# Replacement Cord for DW



## cibula11 (Apr 29, 2008)

I am getting a cord for my DW and when I went to the store, they only had 16 gauge appliance cords. There was a coupe of tool replacement cords that were 12 and 14 gauge, but nothing for appliances.  Will it be okay to use the 16 gauge cord for the DW?  If not, what should I do? I could buy an appliance extension cord (12 or 14 gauge), cut the female end off and use that....but I'm guessing that can't happen.


----------



## inspectorD (Apr 29, 2008)

You know you can hard-wire the dishwasher...as long as it stays put under the cabinet.
Or go to a local appliance store and get the one you need.
I try not to mickey mouse around with electrical cords, but someone else may have another opinion.


----------



## Square Eye (Apr 29, 2008)

6 ft. of #12 type SJ cable and a replacement cord end. Get a 3/8 romex connector for the DW end if you don't already have one!


----------



## inspectorD (Apr 29, 2008)

I told you help was on the way, Good luck .
Someone else must be havin a rain day.


----------



## cibula11 (Apr 29, 2008)

THe old one we had plugged in and we are using a used one now.  It didn't come with a cord, but was hardwired in.  I was going to just make the receptacle a junction box and extend the wiring to the DW to hardwire it.  Do I need to use
 12/2 or 14/2 if I do it that way?  I'm guessing the receptacle is 14/2, but I'm not positive, nor do I know whether you can mix 14/2 and 12/2??


----------



## Square Eye (Apr 29, 2008)

Appliance circuits need to be run in #12


----------



## cibula11 (Apr 29, 2008)

yeah i figured #12 , but since there is a chance that the current repectacle is wired using #14 should I still do #12 or can I do #14?


----------



## triple D (Apr 29, 2008)

You're on the right track.
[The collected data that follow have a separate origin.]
import Literature.NumberTheory.EllipticCurves.ComplexMultiplicationBurungaleFlachProofs
import Literature.NumberTheory.EllipticCurves.ComplexPeriod
import Literature.NumberTheory.EllipticCurves.GlobalMinimalModelProofs
import Literature.NumberTheory.QuadraticFields.ClassNumberOne
import Mathlib.RingTheory.AdjoinRoot
import Mathlib.Algebra.Polynomial.SpecificDegree
import Mathlib.NumberTheory.NumberField.Basic
import HarnessLib
/-! ### The narrowed barrier -/

/-- **Narrowed barrier (D-0021 audit 2026-08-16) — the exact extent of the Murray–Williams
obstruction.** Formal content, four implications about the single world `W :≡ (NP = EXP ∧
EXP ⊆ P/poly)` that Thm. 1.6 excludes (`MCSPKarpHardness.world_iff`: given `NP ⊆ EXP`,
`EXP = NP ∩ P/poly ↔ W`; in `W`: `NP ⊆ P/poly`, `NP = coNP = EXP`, hence `P ≠ NP`): (1) Thm. 1.6
itself — Karp (deterministic, uniform, many-one, polynomial-time) NP-hardness of `MCSP` refutes
`W`; (2) `NP ⊄ P/poly` refutes `W`; (3) `NP ≠ coNP` refutes `W`; (4) in `W` the duality
"`MCSP ∉ P/poly ↔ NP ⊄ P/poly`" of route PneNP/Circuit2 HOLDS. Proved: `MCSPKarpHardnessNarrow_holds`
((1) = `MCSPKarpHardness_holds`; (2)–(4) from `NP ⊆ EXP`, `co·EXP = EXP`, `MCSP ∈ NP`). So the
consequence that makes Thm. 1.6 an obstruction is discharged by the target of every
circuit-lower-bound route, by `NP ≠ coNP`, by `P = NP`, by `NP ≠ EXP`, by `EXP ⊄ P/poly`: the
theorem prices the ORDER of steps — Karp-hardness of `MCSP` cannot be had before (or without) a
statement of strength `¬W` — and is silent on `X → IsNPHard MCSP`, on the duality (4), and on every
reduction outside its class (E1)–(E6).

BARRIER (narrowed replacement of the block of `MCSPKarpHardness`; every clause quotes or closely paraphrases the cited locus)
technique_class: deterministic-uniform-many-one-reductions-to-mcsp, truth-table-reductions-to-mcsp, polylog-adaptive-turing-reductions-to-mcsp, natural-reductions-to-mcsp, parametric-honest-reductions-to-mcsp, oracle-independent-reductions-to-mcsp, sublinear-time-local-reductions, logspace-reductions-to-mcsp, uniform-ac0-reductions-to-mcsp — and NOT the broad tags `np-hardness-reductions`, `gadget-reductions`, `mcsp`, `meta-complexity` of the original block: general adaptive polynomial-time Turing reductions, randomized reductions of every kind, non-uniform reductions, non-black-box arguments and hypothesis-discharging (conditional) hardness proofs are outside every printed consequence (evasions (E1)–(E6)).
blocks: (B1) a proof that `MCSP` (general circuits, explicit truth table; by the same proofs `MKTP` [cite: AllenderHirahara2017, §1 (p. 54:2)]) is NP-hard under a DETERMINISTIC, UNIFORM polynomial-time reduction of BOUNDED ADAPTIVITY, offered as a step that does not also prove a separation at least as strong as `¬W` — many-one: `EXP ≠ NP ∩ P/poly`, hence `EXP ≠ ZPP` (conjunct (1); `MCSPKarpHardness_holds`, `exp_ne_zpp_of_isNPHard_MCSP`) [cite: MurrayWilliams2017, Thm. 1.6 (p. 14)]; truth-table (nonadaptive): `EXP ≠ ZPP` and `EXP ≠ NP ∩ SIZE(2^{n^ε})` [cite: HitchcockPavan2015, Cor. 4.4 (p. 244)], indeed `P_{||}^{MCSP} ∩ P/poly ≠ EXP` unconditionally [cite: HiraharaWatanabe2016, Thm. 1.3 (p. 18:5)]; polylog-round Turing: the same [cite: HitchcockPavan2015, Thm. 4.5 (p. 244)]; parametric-honest or natural Turing: `E ⊄ SIZE(poly)` [cite: SaksSanthanam2020, Thms. 1–2 (pp. 26:2–26:3)]; natural many-one: `E ⊄ P/poly` (Kabanets–Cai) [cite: SaksSanthanam2020, §1 (p. 26:2)] [cite: KabanetsCai2000]; oracle-independent deterministic Turing reductions decide only `P` (`⋂_A P^{MCSP^A} = P`), one-query randomized oracle-independent ones only `AM ∩ coAM` [cite: HiraharaWatanabe2016, Thms. 1.1–1.2 (pp. 18:3–18:4)]; Turing reductions to the approximation problems `GapₖMCSP` for all `k`: `P^L ∩ P/poly ≠ EXP` [cite: HiraharaWatanabe2016, Thm. 1.5 (p. 18:5)]; (B2) unconditionally impossible: `TIME(n^δ)` local reductions, `δ < 1/2` (randomized: `δ < 1/5`), even from PARITY [cite: MurrayWilliams2017, Thms. 1.3, 1.5 (p. 3)]; and logspace resp. logtime-uniform `AC⁰` reductions give `PSPACE ≠ ZPP` resp. `NP ⊄ P/poly ∧ P = BPP` [cite: MurrayWilliams2017, Thms. 1.7, 1.8 (pp. 14–15)]. NOT blocked, against the original block's list of routes: route PneNP/Circuit2's duality `MCSP ∉ P/poly ↔ NP ⊄ P/poly` (conjunct (4): true in `W`; its non-trivial direction wants NON-UNIFORM hardness, (E3)); any conditional `NP ⊄ P/poly → IsNPHard MCSP`, `NP ≠ coNP → …` (conjuncts (2)–(3)); route PneNP/Ktlang's crux (a RANDOMIZED reduction to a `K^t`-threshold language: another measure and another reduction type, (E2) — the pertinent limits there are Ko's relativization, oracle independence and the `t`-growth of randomized non-adaptive reductions to `K^t` [cite: MazorPass2024, §1 (p. 2)] [cite: HuangIlangoRen2023, §4 (p. 12)]).
because: the mechanism bounds the witness complexity of the reduction's OWN outputs — "instances of MCSP are written in a rather non-succinct way: the entire truth table of the function is provided", so for padded sparse `NTIME(2^{n^c})` languages `BITS_R ∈ EXP` and, under `EXP ⊆ P/poly`, the output truth tables have polynomial-size circuits and `NEXP = EXP` (Thm. 4.1, `MurrayWilliams2017_thm_4_1_holds`) [cite: MurrayWilliams2017, §1.1 (p. 4) and §4.1 (p. 14)]; this needs `R` uniform (`BITS_R ∈ EXP`; cf. (E3) and `advice_reducible_MCSP_of_NP_subset_PPoly`), deterministic (a random string is itself a hard truth table: reductions "rely on the fact that a randomly chosen truth-table requires high circuit complexity" [cite: HiraharaWatanabe2016, §1.2 (p. 18:3)]) and of bounded adaptivity ("Unfortunately, we could not prove `EXP ≠ P^{Kt}`", unsettled since Allender–Buhrman–Koucký–van Melkebeek–Ronneburger 2006 [cite: HiraharaWatanabe2016, §1.3 (p. 18:5)]); and its conclusion is weak: `W → NP ⊆ P/poly ∧ NP = coNP ∧ NP = EXP` (`MCSPKarpHardness.world_consequences`).
evasions_known: (E1) ADAPTIVE polynomial-time Turing reductions: "Nothing was known so far about consequences of NP-hardness of MCSP under general Turing reductions"; their §5 names as the principal question left unsettled "to derive circuit lower bounds from unrestricted Turing reductions from SAT to MCSP", next to "An easier problem ... to derive circuit lower bounds from unrestricted many-one reductions from SAT to MCSP. Even this is unknown, though we do know that such reductions imply EXP ≠ ZPP" [cite: SaksSanthanam2020, Abstract (p. 26:1) and §5 (p. 26:11)]; "every language in P reduces to MCSP under parametric honest Turing reductions" [cite: SaksSanthanam2020, §1.1 (p. 26:3)]. (E2) RANDOMIZED reductions (BPP / ZPP / one-sided; many-one or Turing): "While we have proven consequences if MCSP is NP-hard under general polynomial-time reductions, we have none if it is hard under polynomial-time randomized reductions" [cite: MurrayWilliams2017, §5 (p. 19)]; `MCSP` is SZK-hard under BPP-Turing reductions (Allender–Das) [cite: HiraharaWatanabe2016, §1.1 (p. 18:2)] [cite: AllenderDas2017]; for `Γ ∈ {⊕P, P^{#P}, PSPACE, EXP, NEXP, EXP^{NP}}`, "If `Γ ⊆ P/poly`, then `Γ ⊆ ZPP^{MCSP}`" [cite: ImpagliazzoKabanetsVolkovich2018, Thm. 1 (p. 7:2)] — hence IN `W` one has `NP = EXP ⊆ ZPP^{MCSP}`: `MCSP` IS NP-hard under ZPP-Turing reductions in the very world Thm. 1.6 excludes, and no ZPP-Turing analogue of Thm. 1.6 can be proved short of proving `¬W` outright; "it seems more likely that the aforementioned negative hardness results are in fact about the weakness of certain reductions, and that it may be the case that MCSP is NP-hard under, say, general randomized polynomial-time reductions" [cite: ImpagliazzoKabanetsVolkovich2018, §1 (p. 7:2)]; `MCSP*` IS NP-hard under randomized many-one reductions (tree theorem `isRandNPHard_MCSPStar`) [cite: Hirahara2022, Thm. 1.2], Multi-MCSP likewise [cite: HuangIlangoRen2023, §3 (p. 11)]; the printed limits on randomized reductions concern restricted forms only — one-query oracle-independent [cite: HiraharaWatanabe2016, Thm. 1.2 (p. 18:4)], Levin (witness-preserving) reductions to GapMCSP assuming iO and subexponentially-secure one-way functions [cite: MazorPass2024, Abstract (p. 1)], and the `t`-growth of non-adaptive randomized reductions to `K^t` [cite: MazorPass2024, §1 (p. 2)]. (E3) NON-UNIFORM reductions: in `W` — in any world with `NP ⊆ P/poly` — every `NP` language reduces to `MCSP` by a polynomial-time map with polynomial advice (`advice_reducible_MCSP_of_NP_subset_PPoly`, `advice_reducible_MCSP_of_world`), so Thm. 1.6 has no non-uniform analogue; positively, "MKTP is hard for the complexity class DET under non-uniform NC⁰ reductions", "Contrary to these expectations" raised by the local no-go (B2) [cite: AllenderHirahara2017, Abstract (p. 54:1) and §1 (p. 54:3)], and "MCSP and MKTP are hard for DET under non-uniform ≤^{TC⁰}_{tt} reductions" (Oliveira–Santhanam) [cite: AllenderHirahara2017, §1 fn. 2 (p. 54:3)] [cite: OliveiraSanthanam2017]; non-uniform (`P/poly`-Turing) NP-hardness is exactly what the Circuit2 duality (4) needs. (E4) NON-BLACK-BOX arguments: "a trivial corollary of Kabanets and Cai is that if one-way functions exist, then MCSP ∈ P if and only if P = NP", and under iO "MCSP ∈ ZPP if and only if NP = ZPP. Their proof can be viewed as a non-black box reduction from SAT to MCSP" [cite: HuangIlangoRen2023, §1.2 (p. 4)] [cite: ImpagliazzoKabanetsVolkovich2018, Abstract (p. 7:1)] — there is no reduction `R` for Thm. 4.1 to bound. (E5) CONDITIONAL or ORACLE hardness under hypotheses that already imply `¬W` (conjuncts (2)–(3)): "Suppose that subexponentially-secure SNARGs exist. Then for every `λ`, Gap_λ-mvMCSP is NP-hard under deterministic quasi-polynomial time reductions" [cite: HuangIlangoRen2023, Cor. 2.5 (p. 9)]; approximating MOCSP is NP-hard (oracle witness encryption), where "essentially the same proof as in [MW] shows that if MOCSP is NP-hard under deterministic polynomial-time reductions, then EXP ≠ ZPP" [cite: HuangIlangoRen2023, Thm. 2.3 and §2.2 (p. 8)]; GapMCSP and Gap-MK^tP are NP-hard relative to a random oracle by a many-one (indeed Levin) reduction [cite: Ilango2023] [cite: MazorPass2024, §1 (p. 2) and App. A]; "NP-hardness of the Minimum Circuit Size Problem from Well-Studied Assumptions" [cite: HiraharaIlango2025]; and Murray–Williams' own question "can circuit lower bounds imply hardness results for circuit minimization?" [cite: MurrayWilliams2017, §5 (p. 19)] is answered affirmatively in settings: "Circuit size lower bounds are equivalent to hardness of a relativized version MKTP^A of MKTP under a class of uniform AC⁰ reductions, for a large class of sets A" [cite: AllenderHirahara2017, Abstract (p. 54:1) and §1 (p. 54:2)]. (E6) NON-RELATIVIZING, not oracle-independent reductions: Ko's relativization barrier (MINLT) "was overcome by [Hirahara] using non-relativising techniques such as the PCP theorem" [cite: HuangIlangoRen2023, §4 (p. 12)]; "We give a concrete example of a ... reduction that (under a plausible complexity assumption) reduces DET to MKTP. This is not an oracle independent reduction" [cite: AllenderHirahara2017, §1 (p. 54:3)]; there are oracles relative to which `MCSP` is not NP-complete [cite: RenSanthanam2022] [cite: MazorPass2024, §1 (p. 2)], so an unconditional hardness proof is non-relativizing — which every proof of the summit is anyway (`Literature.Barriers.PneNP.Relativization`).
scope_caveats: (a) formal content = conjuncts (1)–(4) over the tree's `MCSP` (truth table `boolPair`ed with the size bound in binary), `IsNPHard` (Karp), `NP`, `coNP`, `EXP`, `PPoly`; (1) is Thm. 1.6 (`MCSPKarpHardness_holds`), (2)–(4) are three-line class manipulations — the narrowing is a reading of WHAT (1) obstructs, not new mathematics; the truth-table / Turing / local / logspace / `AC⁰` / oracle-independent statements of (B1)–(B2) and all of (E1)–(E6) except the advice triviality are quoted, not formalised (the tree has no Turing-, tt-, randomized-Turing- or advice-reducibility API for `MCSP` beyond `≤ₚ`, `≤ᵣₚ`); (b) outside (B2) this is an "implies a breakthrough" obstruction, never an impossibility: `¬W` is believed TRUE, so (B1) prices a step, it does not forbid it — "Note that this does not give evidence against NP-hardness" [cite: SaksSanthanam2020, §1 (p. 26:2)]; "These results, however, only rule out quite limited types of reductions. Despite this progress, the original question, however, remains wide open" [cite: MazorPass2024, §1 (p. 2)]; (c) the original block's locus "§6 (p. 19)" in [MurrayWilliams2017] is §5 (Conclusion), PDF pp. 18–19 of the ToC version; (d) [HiraharaIlango2025] is cited by title and venue only (text requested, acq-06189): its reduction type and assumptions are not verified here; (e) the advice reduction of (E3) is the `≤^{P/poly}_m` triviality of ANY world with `NP ⊆ P/poly`, recorded only to exhibit that uniformity of `R` is load-bearing in Thm. 4.1 (`BITS_R ∈ EXP`); (f) `P ≠ EXP` (for `…not_world_of_P_eq_NP`) enters as a hypothesis — the deterministic time hierarchy is not restated here.
status: established — (1) is Murray–Williams Thm. 1.6, a theorem of the tree; (2)–(4) proved here; narrowed from `MCSPKarpHardness` by the barrier audit of 2026-08-16 [cite: MurrayWilliams2017, Thm. 1.6 (p. 14)] [cite: SaksSanthanam2020, §5 (p. 26:11)] [cite: ImpagliazzoKabanetsVolkovich2018, Thm. 1 (p. 7:2)] -/
def MCSPKarpHardnessNarrow : Prop :=
  (IsNPHard MCSP → ¬ (NP = EXP ∧ EXP ⊆ PPoly)) ∧
  (¬ (NP ⊆ PPoly) → ¬ (NP = EXP ∧ EXP ⊆ PPoly)) ∧
  (NP ≠ coNP → ¬ (NP = EXP ∧ EXP ⊆ PPoly)) ∧
  ((NP = EXP ∧ EXP ⊆ PPoly) → (MCSP ∉ PPoly ↔ ¬ NP ⊆ PPoly))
Go to the store and get a cord, it may be a 12 or 14. Cut off the female end and voila, you have an appliance cord! There are tons of applications where myself and all the electricians have hooked up hardwire ovens that have a 10ga wire coming out of them, and they are on a 40amp breaker. The circuit might be 15 or 20 amps, but the d.w. only draws 8 or 9amps. Keep it simple, good luck.....


----------